Activity: Return every line from the one with "obtain ⟨M, hM, hMγ⟩" through the one with "jOfSiegel_coe_injective hδ.1 (Z", inclusive, exactly as it appears below.

Stored records:

/-- Splitting `#(Fo ∩ {v, a, b pairwise separated}, B)` by the cluster of `y`: all four separated (`D`), or `y` joined to exactly
one of them (events written with all six pairs, the joined pair first). [cite: Linusson2011, Prop. 2.6] -/
theorem fibreCount_sep_vab_split (N u : BondConfig V) (B : Set (BondConfig V)) (v y a b : V) :
    fibreCount N u (forestEv V ∩ {ω | ¬ (openGraph ω).Reachable v a ∧ ¬ (openGraph ω).Reachable v b ∧ ¬ (openGraph ω).Reachable a b}) B =
      fibreCount N u (forestEv V ∩ {ω | ¬ (openGraph ω).Reachable v y ∧ ¬ (openGraph ω).Reachable v a ∧ ¬ (openGraph ω).Reachable v b ∧
          ¬ (openGraph ω).Reachable y a ∧ ¬ (openGraph ω).Reachable y b ∧ ¬ (openGraph ω).Reachable a b}) B +
      fibreCount N u (forestEv V ∩ {ω | (openGraph ω).Reachable v y ∧ ¬ (openGraph ω).Reachable v a ∧ ¬ (openGraph ω).Reachable v b ∧
          ¬ (openGraph ω).Reachable y a ∧ ¬ (openGraph ω).Reachable y b ∧ ¬ (openGraph ω).Reachable a b}) B +
      fibreCount N u (forestEv V ∩ {ω | (openGraph ω).Reachable y a ∧ ¬ (openGraph ω).Reachable v y ∧ ¬ (openGraph ω).Reachable v a ∧
          ¬ (openGraph ω).Reachable v b ∧ ¬ (openGraph ω).Reachable y b ∧ ¬ (openGraph ω).Reachable a b}) B +
      fibreCount N u (forestEv V ∩ {ω | (openGraph ω).Reachable y b ∧ ¬ (openGraph ω).Reachable v y ∧ ¬ (openGraph ω).Reachable v a ∧
          ¬ (openGraph ω).Reachable v b ∧ ¬ (openGraph ω).Reachable y a ∧ ¬ (openGraph ω).Reachable a b}) B := by
  set D : Set (BondConfig V) := forestEv V ∩ {ω | ¬ (openGraph ω).Reachable v y ∧ ¬ (openGraph ω).Reachable v a ∧ ¬ (openGraph ω).Reachable v b ∧
    ¬ (openGraph ω).Reachable y a ∧ ¬ (openGraph ω).Reachable y b ∧ ¬ (openGraph ω).Reachable a b} with hD
  set E₁ : Set (BondConfig V) := forestEv V ∩ {ω | (openGraph ω).Reachable v y ∧ ¬ (openGraph ω).Reachable v a ∧ ¬ (openGraph ω).Reachable v b ∧
    ¬ (openGraph ω).Reachable y a ∧ ¬ (openGraph ω).Reachable y b ∧ ¬ (openGraph ω).Reachable a b} with hE₁
  set E₂ : Set (BondConfig V) := forestEv V ∩ {ω | (openGraph ω).Reachable y a ∧ ¬ (openGraph ω).Reachable v y ∧ ¬ (openGraph ω).Reachable v a ∧
    ¬ (openGraph ω).Reachable v b ∧ ¬ (openGraph ω).Reachable y b ∧ ¬ (openGraph ω).Reachable a b} with hE₂
  set E₃ : Set (BondConfig V) := forestEv V ∩ {ω | (openGraph ω).Reachable y b ∧ ¬ (openGraph ω).Reachable v y ∧ ¬ (openGraph ω).Reachable v a ∧
    ¬ (openGraph ω).Reachable v b ∧ ¬ (openGraph ω).Reachable y a ∧ ¬ (openGraph ω).Reachable a b} with hE₃
  have hd1 : Disjoint D E₁ := Set.disjoint_left.2 fun ω h₁ h₂ => h₁.2.1 h₂.2.1
  have hd2 : Disjoint (D ∪ E₁) E₂ := Set.disjoint_left.2 fun ω h₁ h₂ => by
    rcases h₁ with h | h <;> exact h.2.2.2.2.1 h₂.2.1
  have hd3 : Disjoint (D ∪ E₁ ∪ E₂) E₃ := Set.disjoint_left.2 fun ω h₁ h₂ => by
    rcases h₁ with (h | h) | h <;> exact h.2.2.2.2.2.1 h₂.2.1
  rw [← fibreCount_split_left N u B hd1, ← fibreCount_split_left N u B hd2, ← fibreCount_split_left N u B hd3]
  refine fibreCount_congr_fibre N u fun ω _ => ⟨fun ⟨⟨hF, h1, h2, h3⟩, hB⟩ => ⟨?_, hB⟩, fun ⟨hA, hB⟩ => ⟨?_, hB⟩⟩
  · by_cases hvy : (openGraph ω).Reachable v y
    · exact Or.inl (Or.inl (Or.inr ⟨hF, hvy, h1, h2, fun h => h1 (hvy.trans h), fun h => h2 (hvy.trans h), h3⟩))
    · by_cases hya : (openGraph ω).Reachable y a
      · exact Or.inl (Or.inr ⟨hF, hya, hvy, h1, h2, fun h => h3 (hya.symm.trans h), h3⟩)
      · by_cases hyb : (openGraph ω).Reachable y b
        · exact Or.inr ⟨hF, hyb, hvy, h1, h2, hya, h3⟩
        · exact Or.inl (Or.inl (Or.inl ⟨hF, hvy, h1, h2, hya, hyb, h3⟩))
  · rcases hA with ((⟨hF, -, h1, h2, -, -, h3⟩ | ⟨hF, -, h1, h2, -, -, h3⟩) | ⟨hF, -, -, h1, h2, -, h3⟩) | ⟨hF, -, -, h1, h2, -, h3⟩ <;>
      exact ⟨hF, h1, h2, h3⟩
set_option maxHeartbeats 800000 in -- as ★ `siegelShimuraSet_mk_eq_of_isAdmissibleAt` (adelic ∕ torsion-tower bookkeeping)
/-- **The Möbius element of `Γ_δ(N)` relating two admissibility data of ONE fibre is their rational representation** ([Milne2005ShimuraVarieties]
Thm. 6.11 injectivity ∕ Lemma 5.13, read WITHOUT forgetting `q`): for `0 < g`, a polarisation type `δ`, `N ≥ 3`, an integral representative
`r ∈ K_δ(1)`, `Z, Z′ ∈ 𝔥_g`, the fibre at a complex point `s` of an abelian scheme `B → S` with `(D, λ, φ)` and admissibility data `(m, Θ, Λ)` at
`(Z, r)`, `(m′, Θ′, Λ′)` at `(Z′, r)` (markings, `IsLambdaOfAt` witnesses, matched symplectic lifts — the body of ★ `IsAdmissibleAt`), there is `M ∈ Γ_δ(N)` with
`Z′ = gDHom M • Z` AND `u(v) = u′(M_ℚ v)` for every `v ∈ ℚ^{2g}`.  Proof: steps (1)–(5) of ★ `siegelShimuraSet_mk_eq_of_isAdmissibleAt` produce the
rational representation `q` of `𝟙` (★ `exists_ratRep_of_hom`), integral and `≡ 1 (mod N)` (★ `exists_intMatrix_of_ratRep_of_lifts`), a rational
similitude (★ `smul_transpose_mul_typeForm_mul_eq_of_lifts` + ★ `IsLambdaOfAt.weilPairingLevel_eq`) with `q̂ ∈ K_δ(N)` and `q·J(Z)·q⁻¹ = J(Z′)`; then
`GSp_δ(ℚ) ∩ K_δ(N) = Γ_δ(N)` (★ `exists_siegelLevelGroup_map_eq_of_mem_principalLevelSubgroup`) and the equivariance `M_ℚ·J(Z) = J(gDHom M • Z)` (★
`conjAct_map_intCast_jOfSiegel`, ★ `jOfSiegel_coe_injective`).
[cite: Milne2005ShimuraVarieties, §6 Thm. 6.11 pp. 74–75; Lemma 5.13 p. 57 (footnote 40)] [cite: Lange2023AbelianVarietiesComplex, §3.1.2 Prop. 3.1.4]
[cite: Deligne1971TravauxShimura, 4.16 p. 150] -/
theorem exists_siegelLevelGroup_smul_ratRep_of_lifts (hg : 0 < g) (hδ : IsPolarizationType δ) (hN : 3 ≤ N)
    (hr : r ∈ principalLevelSubgroup δ 1) (hZ : Z ∈ siegelUpperHalfSpace g) (hZ' : Z' ∈ siegelUpperHalfSpace g)
    (m : SiegelAdelicMarking ⟨jOfSiegel δ Z, SiegelComplexRecordSystem.jOfSiegel_mem_C0pm hδ.1 hZ⟩ r (B.fibre s).toAbelianVariety)
    (Λ : φ.SymplecticLift s Θ δ) (hΘl : B.IsLambdaOfAt s D lam Θ)
    (hΛ : ∀ ⦃M : ℕ⦄, N ∣ M → M ≠ 0 → ∀ (x : Fin g ⊕ Fin g → ZMod M) (v : Fin g ⊕ Fin g → ℚ),
      AdelicCongr ((r⁻¹ : gspFinAdelic δ) : GL (Fin g ⊕ Fin g) finAdeleQ) 1 v (fun i => ((x i).val : ℚ) / M) →
        ((Λ.lift M (Multiplicative.ofAdd x)) : (B.fibre s).toAbelianVariety.Points ℂ) = m.r v)
    (m' : SiegelAdelicMarking ⟨jOfSiegel δ Z', SiegelComplexRecordSystem.jOfSiegel_mem_C0pm hδ.1 hZ'⟩ r (B.fibre s).toAbelianVariety)
    (Λ' : φ.SymplecticLift s Θ' δ) (hΘl' : B.IsLambdaOfAt s D lam Θ')
    (hΛ' : ∀ ⦃M : ℕ⦄, N ∣ M → M ≠ 0 → ∀ (x : Fin g ⊕ Fin g → ZMod M) (v : Fin g ⊕ Fin g → ℚ),
      AdelicCongr ((r⁻¹ : gspFinAdelic δ) : GL (Fin g ⊕ Fin g) finAdeleQ) 1 v (fun i => ((x i).val : ℚ) / M) →
        ((Λ'.lift M (Multiplicative.ofAdd x)) : (B.fibre s).toAbelianVariety.Points ℂ) = m'.r v) :
    ∃ M : symplecticLatticeGroup δ, (M : GL (Fin g ⊕ Fin g) ℤ) ∈ siegelLevelGroup δ N ∧
      (⟨Z', hZ'⟩ : siegelUpperHalfSpace g) = gDHom δ hδ.1 M • ⟨Z, hZ⟩ ∧
      ∀ v : Fin g ⊕ Fin g → ℚ,
        m.r v = m'.r ((((M : GL (Fin g ⊕ Fin g) ℤ) : Matrix (Fin g ⊕ Fin g) (Fin g ⊕ Fin g) ℤ).map (Int.castRingHom ℚ)) *ᵥ v) := by
  -- adapted from ★ `SiegelAdmissibleClassUnique.siegelShimuraSet_mk_eq_of_isAdmissibleAt` (steps (1)–(5) verbatim; the end keeps `q`)
  have hN0 : N ≠ 0 := by omega
  haveI : NeZero N := ⟨hN0⟩
  have hN1 : 1 < N := by omega
  -- (1) the rational representations of `𝟙` between the two markings, in both directions
  obtain ⟨q, hq0, hqJ⟩ := m.exists_ratRep_of_hom m' (𝟙 _)
  obtain ⟨q', hq0', -⟩ := m'.exists_ratRep_of_hom m (𝟙 _)
  have hq : ∀ v, m.r v = m'.r (q *ᵥ v) := fun v => by
    have h := hq0 v; simp only [AbelianVariety.id_hom] at h; exact h
  have hq' : ∀ v, m'.r v = m.r (q' *ᵥ v) := fun v => by
    have h := hq0' v; simp only [AbelianVariety.id_hom] at h; exact h
  -- (2) integrality: `q, q′ ∈ 1 + N·M_{2g}(ℤ)`
  obtain ⟨Q, hQq, hQ1⟩ := exists_intMatrix_of_ratRep_of_lifts hδ hg hN1 hr Λ m hΛ Λ' m' hΛ' hq
  obtain ⟨Q', hQ'q, hQ'1⟩ := exists_intMatrix_of_ratRep_of_lifts hδ hg hN1 hr Λ' m' hΛ' Λ m hΛ hq'
  have hlat := latticeOfGL_coe_eq_one_of_mem_principalLevelSubgroup_one hr
  have hq'q : q' * q = 1 := by
    rw [← sub_eq_zero]
    refine eq_zero_of_forall_mulVec_int _ fun v => ?_
    have h1 : m.r (q' *ᵥ (q *ᵥ v)) = m.r v := by rw [← hq', ← hq]
    have h2 := (m.r_eq_r_iff_sub_mem_latticeOfGL _ _).1 h1
    rw [hlat, mem_latticeOfGL_one_iff] at h2
    simpa only [Matrix.sub_mulVec, Matrix.one_mulVec, ← Matrix.mulVec_mulVec] using h2
  have hqq' : q * q' = 1 := by
    rw [← sub_eq_zero]
    refine eq_zero_of_forall_mulVec_int _ fun v => ?_
    have h1 : m'.r (q *ᵥ (q' *ᵥ v)) = m'.r v := by rw [← hq, ← hq']
    have h2 := (m'.r_eq_r_iff_sub_mem_latticeOfGL _ _).1 h1
    rw [hlat, mem_latticeOfGL_one_iff] at h2
    simpa only [Matrix.sub_mulVec, Matrix.one_mulVec, ← Matrix.mulVec_mulVec] using h2
  set qGL : GL (Fin g ⊕ Fin g) ℚ := ⟨q, q', hqq', hq'q⟩ with hqGL
  -- (3) `q` is a rational similitude of `E_δ`
  have hpair : ∀ ⦃M : ℕ⦄
      [IsDominant (AbelianVariety.Hom.toSchemeHom (((M : ℕ) : ℤ) • 𝟙 (B.fibre s).toAbelianVariety))]
      (P₁ P₂ : (B.fibre s).toAbelianVariety.torsionPoints ℂ (M : ℤ)),
      (B.fibre s).toAbelianVariety.weilPairingLevel Θ P₁ P₂ = (B.fibre s).toAbelianVariety.weilPairingLevel Θ' P₁ P₂ :=
    fun M _ P₁ P₂ => AbelianSchemeOver.IsLambdaOfAt.weilPairingLevel_eq B D lam s hΘl hΘl' P₁ P₂
  have hqQ : ∀ v, m.r v = m'.r (Q.map (Int.castRingHom ℚ) *ᵥ v) := by rw [hQq]; exact hq
  have hF := smul_transpose_mul_typeForm_mul_eq_of_lifts hδ hg hN0 hr Λ m hΛ Λ' m' hΛ' hpair hqQ
  set d : ℤ := typeForm δ (Sum.inl ⟨0, hg⟩) (Sum.inr ⟨0, hg⟩) with hd
  set F : Matrix (Fin g ⊕ Fin g) (Fin g ⊕ Fin g) ℤ := Qᵀ * typeForm δ * Q with hFdef
  have hd0 : d ≠ 0 := by
    rw [hd, typeForm, Matrix.fromBlocks_apply₁₂, Matrix.diagonal_apply_eq]
    exact Nat.cast_ne_zero.2 (hδ.1 ⟨0, hg⟩).ne'
  have hQQ' : Q * Q' = 1 := by
    have hinj : Function.Injective (fun X : Matrix (Fin g ⊕ Fin g) (Fin g ⊕ Fin g) ℤ => X.map (Int.castRingHom ℚ)) :=
      fun X Y hXY => by
        ext i j
        have := congrFun (congrFun hXY i) j
        simpa using this
    apply hinj
    simp only [Matrix.map_mul, hQq, hQ'q, hqq', Matrix.map_one (Int.castRingHom ℚ) (map_zero _) (map_one _)]
  have hdetQ : Q.det ≠ 0 := fun h0 => by
    have := congrArg Matrix.det hQQ'
    rw [Matrix.det_mul, h0, zero_mul, Matrix.det_one] at this; exact zero_ne_one this
  have hdetE : (typeForm δ).det ≠ 0 := fun h0 => by
    apply det_typeFormOver_rat_ne_zero hδ.1
    rw [typeFormOver, ← RingHom.mapMatrix_apply, ← RingHom.map_det, h0, map_zero]
  have hF0 : F (Sum.inl ⟨0, hg⟩) (Sum.inr ⟨0, hg⟩) ≠ 0 := by
    intro h0
    rw [h0, zero_smul, smul_eq_zero] at hF
    rcases hF with h1 | h1
    · exact hd0 h1
    · haveI : Nonempty (Fin g ⊕ Fin g) := ⟨Sum.inl ⟨0, hg⟩⟩
      have := congrArg Matrix.det h1
      rw [Matrix.det_mul, Matrix.det_mul, Matrix.det_transpose, Matrix.det_zero] at this
      exact mul_ne_zero (mul_ne_zero hdetQ hdetE) hdetQ this
  set ν : ℚ := (F (Sum.inl ⟨0, hg⟩) (Sum.inr ⟨0, hg⟩) : ℚ) / d with hν
  have hν0 : ν ≠ 0 := div_ne_zero (Int.cast_ne_zero.2 hF0) (Int.cast_ne_zero.2 hd0)
  have hdQ : (d : ℚ) ≠ 0 := Int.cast_ne_zero.2 hd0
  have hsim : IsMultiplier (typeFormOver δ ℚ) qGL (Units.mk0 ν hν0) := by
    rw [isMultiplier_iff, Units.val_mk0]
    change qᵀ * typeFormOver δ ℚ * q = ν • typeFormOver δ ℚ
    rw [← hQq, typeFormOver, ← Matrix.transpose_map, ← Matrix.map_mul, ← Matrix.map_mul]
    ext i j
    have hij := congrFun (congrFun hF i) j
    simp only [Matrix.smul_apply, smul_eq_mul] at hij
    rw [Matrix.map_apply, Matrix.smul_apply, Matrix.map_apply, smul_eq_mul, hν, eq_intCast, eq_intCast,
      div_mul_eq_mul_div, eq_div_iff hdQ]
    exact_mod_cast (mul_comm _ _).trans hij
  set γ : gspRational δ := ⟨qGL, Units.mk0 ν hν0, hsim⟩ with hγ
  -- (4) `q̂, q̂⁻¹ ≡ 1 (mod N)`: the adelic point of `q` lies in `K_δ(N)`
  have hK : gspRationalToFinAdelic δ γ ∈ principalLevelSubgroup δ N := by
    rw [mem_principalLevelSubgroup_iff]
    constructor
    · have e : (((gspRationalToFinAdelic δ γ : gspFinAdelic δ) : GL (Fin g ⊕ Fin g) finAdeleQ) :
          Matrix (Fin g ⊕ Fin g) (Fin g ⊕ Fin g) finAdeleQ) = Q.map (Int.castRingHom finAdeleQ) := by
        rw [coe_gspRationalToFinAdelic, ← map_intCast_map_algebraMap Q, hQq]; rfl
      rw [e]; exact (isCongOne_map_intCast_iff hN0 Q).2 hQ1
    · have e : ((((gspRationalToFinAdelic δ γ : gspFinAdelic δ) : GL (Fin g ⊕ Fin g) finAdeleQ)⁻¹ :
          GL (Fin g ⊕ Fin g) finAdeleQ) : Matrix (Fin g ⊕ Fin g) (Fin g ⊕ Fin g) finAdeleQ) =
          Q'.map (Int.castRingHom finAdeleQ) := by
        rw [coe_gspRationalToFinAdelic, ← map_inv, ← map_intCast_map_algebraMap Q', hQ'q]; rfl
      rw [e]; exact (isCongOne_map_intCast_iff hN0 Q').2 hQ'1
  -- (5) `q · J(Z) · q⁻¹ = J(Z′)`
  have hconj : conjAct δ (gspRationalToReal δ γ)
      ⟨jOfSiegel δ Z, SiegelComplexRecordSystem.jOfSiegel_mem_C0pm hδ.1 hZ⟩ =
      ⟨jOfSiegel δ Z', SiegelComplexRecordSystem.jOfSiegel_mem_C0pm hδ.1 hZ'⟩ := by
    apply Subtype.ext
    rw [coe_conjAct, conjJ_def]
    have e1 : (((gspRationalToReal δ γ : gspReal δ) : GL (Fin g ⊕ Fin g) ℝ) :
        Matrix (Fin g ⊕ Fin g) (Fin g ⊕ Fin g) ℝ) = q.map (algebraMap ℚ ℝ) := rfl
    have e2 : (((gspRationalToReal δ γ : gspReal δ) : GL (Fin g ⊕ Fin g) ℝ) :
          Matrix (Fin g ⊕ Fin g) (Fin g ⊕ Fin g) ℝ) *
        ((((gspRationalToReal δ γ : gspReal δ) : GL (Fin g ⊕ Fin g) ℝ)⁻¹ : GL (Fin g ⊕ Fin g) ℝ) :
          Matrix (Fin g ⊕ Fin g) (Fin g ⊕ Fin g) ℝ) = 1 := by
      rw [← Units.val_mul, mul_inv_cancel, Units.val_one]
    rw [e1] at e2 ⊢
    rw [hqJ, Matrix.mul_assoc, e2, Matrix.mul_one]
  -- (6) NEW ENDING: `GSp_δ(ℚ) ∩ K_δ(N) = Γ_δ(N)`: `q = M_ℚ` for an `M ∈ Γ_δ(N)`, and `M_ℚ · J(Z) = J(gDHom M • Z)`
  obtain ⟨M, hM, hMγ⟩ := exists_siegelLevelGroup_map_eq_of_mem_principalLevelSubgroup hδ hg hN γ hK
  have hγM : γ = ⟨Matrix.GeneralLinearGroup.map (Int.castRingHom ℚ) M,
      map_mem_gspRational_of_mem_symplecticLatticeGroup δ hM.1⟩ := Subtype.ext hMγ.symm
  -- `q = M_ℚ` as matrices
  have hqM : ((M : Matrix (Fin g ⊕ Fin g) (Fin g ⊕ Fin g) ℤ)).map (Int.castRingHom ℚ) = q :=
    congrArg (fun u : GL (Fin g ⊕ Fin g) ℚ => (u : Matrix (Fin g ⊕ Fin g) (Fin g ⊕ Fin g) ℚ)) hMγ
  -- `Z′ = gDHom M • Z`
  rw [hγM] at hconj
  have h2 := (conjAct_map_intCast_jOfSiegel hδ.1 ⟨M, hM.1⟩ ⟨Z, hZ⟩).symm.trans hconj
  have hZZ' : gDHom δ hδ.1 ⟨M, hM.1⟩ • (⟨Z, hZ⟩ : siegelUpperHalfSpace g) = (⟨Z', hZ'⟩ : siegelUpperHalfSpace g) :=
    jOfSiegel_coe_injective hδ.1 (Z := gDHom δ hδ.1 ⟨M, hM.1⟩ • (⟨Z, hZ⟩ : siegelUpperHalfSpace g))
      (Z' := (⟨Z', hZ'⟩ : siegelUpperHalfSpace g)) (congrArg Subtype.val h2)
  refine ⟨⟨M, hM.1⟩, hM, hZZ'.symm, fun v => ?_⟩
  rw [hq v, ← hqM]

Final answer:
  obtain ⟨M, hM, hMγ⟩ := exists_siegelLevelGroup_map_eq_of_mem_principalLevelSubgroup hδ hg hN γ hK
  have hγM : γ = ⟨Matrix.GeneralLinearGroup.map (Int.castRingHom ℚ) M,
      map_mem_gspRational_of_mem_symplecticLatticeGroup δ hM.1⟩ := Subtype.ext hMγ.symm
  -- `q = M_ℚ` as matrices
  have hqM : ((M : Matrix (Fin g ⊕ Fin g) (Fin g ⊕ Fin g) ℤ)).map (Int.castRingHom ℚ) = q :=
    congrArg (fun u : GL (Fin g ⊕ Fin g) ℚ => (u : Matrix (Fin g ⊕ Fin g) (Fin g ⊕ Fin g) ℚ)) hMγ
  -- `Z′ = gDHom M • Z`
  rw [hγM] at hconj
  have h2 := (conjAct_map_intCast_jOfSiegel hδ.1 ⟨M, hM.1⟩ ⟨Z, hZ⟩).symm.trans hconj
  have hZZ' : gDHom δ hδ.1 ⟨M, hM.1⟩ • (⟨Z, hZ⟩ : siegelUpperHalfSpace g) = (⟨Z', hZ'⟩ : siegelUpperHalfSpace g) :=
    jOfSiegel_coe_injective hδ.1 (Z := gDHom δ hδ.1 ⟨M, hM.1⟩ • (⟨Z, hZ⟩ : siegelUpperHalfSpace g))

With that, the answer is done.